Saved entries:
/-- block Cauchy–Schwarz: `nsq (Q′g) ≤ n^{−d}·nsq g`. [folklore] -/
theorem nsq_QsOp_mulVec_le (g : Tor (fine n M) → ℂ) : nsq (QsOp n M *ᵥ g) ≤ ((n : ℝ) ^ d)⁻¹ * nsq g := by
  have hn : (0 : ℝ) < (n : ℝ) ^ d := pow_pos (by exact_mod_cast Nat.pos_of_ne_zero (NeZero.ne n)) d
  have hcard : (Fintype.card (Fin d → Fin n) : ℝ) = (n : ℝ) ^ d := by
    rw [Fintype.card_fun, Fintype.card_fin, Fintype.card_fin]; push_cast; ring
  unfold nsq
  rw [sum_blocks_real n M (fun x => ‖g x‖ ^ 2), Finset.mul_sum]
  refine Finset.sum_le_sum fun y _ => ?_
  rw [QsOp_mulVec, norm_mul, mul_pow]
  have h1 : ‖1 / (n : ℂ) ^ d‖ ^ 2 = (((n : ℝ) ^ d)⁻¹) ^ 2 := by
    rw [norm_div, norm_one, norm_pow, Complex.norm_natCast, one_div]
  rw [h1]
  have h2 : ‖∑ j : Fin d → Fin n, g (bpt n M y j)‖ ^ 2 ≤ (n : ℝ) ^ d * ∑ j : Fin d → Fin n, ‖g (bpt n M y j)‖ ^ 2 := by
    calc _ ≤ (∑ j : Fin d → Fin n, ‖g (bpt n M y j)‖) ^ 2 := pow_le_pow_left₀ (norm_nonneg _) (norm_sum_le _ _) 2
      _ ≤ (Finset.univ : Finset (Fin d → Fin n)).card * ∑ j : Fin d → Fin n, ‖g (bpt n M y j)‖ ^ 2 := sq_sum_le_card_mul_sum_sq
      _ = _ := by rw [Finset.card_univ, hcard]
  calc (((n : ℝ) ^ d)⁻¹) ^ 2 * ‖∑ j : Fin d → Fin n, g (bpt n M y j)‖ ^ 2
      ≤ (((n : ℝ) ^ d)⁻¹) ^ 2 * ((n : ℝ) ^ d * ∑ j : Fin d → Fin n, ‖g (bpt n M y j)‖ ^ 2) :=
        mul_le_mul_of_nonneg_left h2 (by positivity)
    _ = ((n : ℝ) ^ d)⁻¹ * ∑ j : Fin d → Fin n, ‖g (bpt n M y j)‖ ^ 2 := by field_simp

/-- `nsq (Π′f) = n^d·nsq (Q′f)` (each block mean is repeated `n^d` times). [folklore] -/
theorem nsq_PiS_mulVec_eq (f : Tor (fine n M) → ℂ) : nsq (PiS n M *ᵥ f) = (n : ℝ) ^ d * nsq (QsOp n M *ᵥ f) := by
  have hcard : (Fintype.card (Fin d → Fin n) : ℝ) = (n : ℝ) ^ d := by
    rw [Fintype.card_fun, Fintype.card_fin, Fintype.card_fin]; push_cast; ring
  unfold nsq
  rw [sum_blocks_real n M (fun x => ‖(PiS n M *ᵥ f) x‖ ^ 2), Finset.mul_sum]
  refine Finset.sum_congr rfl fun y _ => ?_
  simp only [PiS_mulVec, blockOf_bpt, Finset.sum_const, Finset.card_univ, nsmul_eq_mul, hcard]

/-- `nsq (Π′f) ≤ nsq f`. [folklore] -/
theorem nsq_PiS_mulVec_le (f : Tor (fine n M) → ℂ) : nsq (PiS n M *ᵥ f) ≤ nsq f := by
  have hn : (0 : ℝ) < (n : ℝ) ^ d := pow_pos (by exact_mod_cast Nat.pos_of_ne_zero (NeZero.ne n)) d
  rw [nsq_PiS_mulVec_eq]
  calc (n : ℝ) ^ d * nsq (QsOp n M *ᵥ f) ≤ (n : ℝ) ^ d * (((n : ℝ) ^ d)⁻¹ * nsq f) :=
        mul_le_mul_of_nonneg_left (nsq_QsOp_mulVec_le n M f) hn.le
    _ = nsq f := by field_simp

/-- `⟨f, Π′f⟩ = nsq (Π′f)` (so `Π′ ≥ 0`; it is in fact the orthogonal projector onto block-constant functions). [folklore] -/
theorem form_PiS (f : Tor (fine n M) → ℂ) : star f ⬝ᵥ (PiS n M *ᵥ f) = ((nsq (PiS n M *ᵥ f) : ℝ) : ℂ) := by
  rw [nsq_PiS_mulVec_eq, PiS, Matrix.smul_mulVec, dotProduct_smul,
    Literature.MathematicalPhysics.QuantumFieldTheory.Balaban1983to89.B5Action121.form_gram_rect, star_dotProduct_self,
    smul_eq_mul]
  push_cast
  ring

/-- `⟨f, Δf⟩ = Σ_ν nsq (∂_ν f)` as a real number cast to `ℂ`. [folklore] -/
theorem form_LapS_eq (c : ℂ) (f : Tor (fine n M) → ℂ) :
    star f ⬝ᵥ (LapS (fine n M) c *ᵥ f) = ((∑ ν, nsq (sdiff (fine n M) c ν *ᵥ f) : ℝ) : ℂ) := by
  have h : star f ⬝ᵥ (LapS (fine n M) c *ᵥ f) = ∑ ν, star (sdiff (fine n M) c ν *ᵥ f) ⬝ᵥ (sdiff (fine n M) c ν *ᵥ f) := by
    simp only [LapS, Matrix.sum_mulVec, dotProduct_sum, ← Matrix.mulVec_mulVec, Matrix.dotProduct_mulVec, ← Matrix.star_mulVec]
  rw [h, Complex.ofReal_sum]
  exact Finset.sum_congr rfl fun ν _ => star_dotProduct_self _

/-- the BOX TRANSLATION AVERAGE `boxAvg f = n^{−d}·Σ_{j∈[0,n)^d} f(· + ιj)`. [folklore] -/
def boxAvg (f : Tor (fine n M) → ℂ) : Tor (fine n M) → ℂ :=
  ((n : ℂ) ^ d)⁻¹ • ∑ j : Fin d → Fin n, transS (fine n M) (iota n M j) f
/-- **L3 (tower arithmetic).** In `L = ℚ(ζ_{7^{n+1}})` every prime above `7` has ramification
index dividing `[L:ℚ] = 6·7ⁿ` (`L/ℚ` Galois: `e·f·g = [L:ℚ]`, Mathlib
`Ideal.ncard_primesOver_mul_ramificationIdxIn_mul_inertiaDegIn` + `IsCyclotomicExtension.finrank`);
in fact `e = 6·7ⁿ`, `f = g = 1` (`𝔓 = (ζ - 1)`, `absNorm 𝔓 = 7`). -/
theorem ramificationIdx_dvd_totient (n : ℕ)
    (v : HeightOneSpectrum (𝓞 (CyclotomicField ((7 : ℕ+) ^ (n + 1)) ℚ)))
    (hv : ((7 : ℤ) : 𝓞 (CyclotomicField ((7 : ℕ+) ^ (n + 1)) ℚ)) ∈ v.asIdeal) :
    v.asIdeal.ramificationIdx ℤ ∣ 6 * 7 ^ n := by
  haveI : Fact (Nat.Prime 7) := ⟨by norm_num⟩
  haveI := isCyclotomicExtension_seven n
  haveI : v.asIdeal.IsPrime := v.isPrime
  haveI : v.asIdeal.LiesOver (Ideal.span {(7 : ℤ)}) := by
    rw [Ideal.liesOver_iff]
    refine Ideal.IsMaximal.eq_of_le (Int.ideal_span_isMaximal_of_prime 7)
      Ideal.IsPrime.ne_top' ?_
    rw [Ideal.span_singleton_le_iff_mem, Ideal.mem_comap, algebraMap_int_eq, Int.coe_castRingHom]
    exact hv
  rw [IsCyclotomicExtension.Rat.ramificationIdx_eq_of_prime_pow 7 n
    (CyclotomicField ((7 : ℕ+) ^ (n + 1)) ℚ) v.asIdeal]
  exact ⟨1, by ring⟩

### Task statement
What belongs in the answer is each line of the data that has the word "boxAvg".

### Response area
/-- the BOX TRANSLATION AVERAGE `boxAvg f = n^{−d}·Σ_{j∈[0,n)^d} f(· + ιj)`. [folklore] -/
def boxAvg (f : Tor (fine n M) → ℂ) : Tor (fine n M) → ℂ :=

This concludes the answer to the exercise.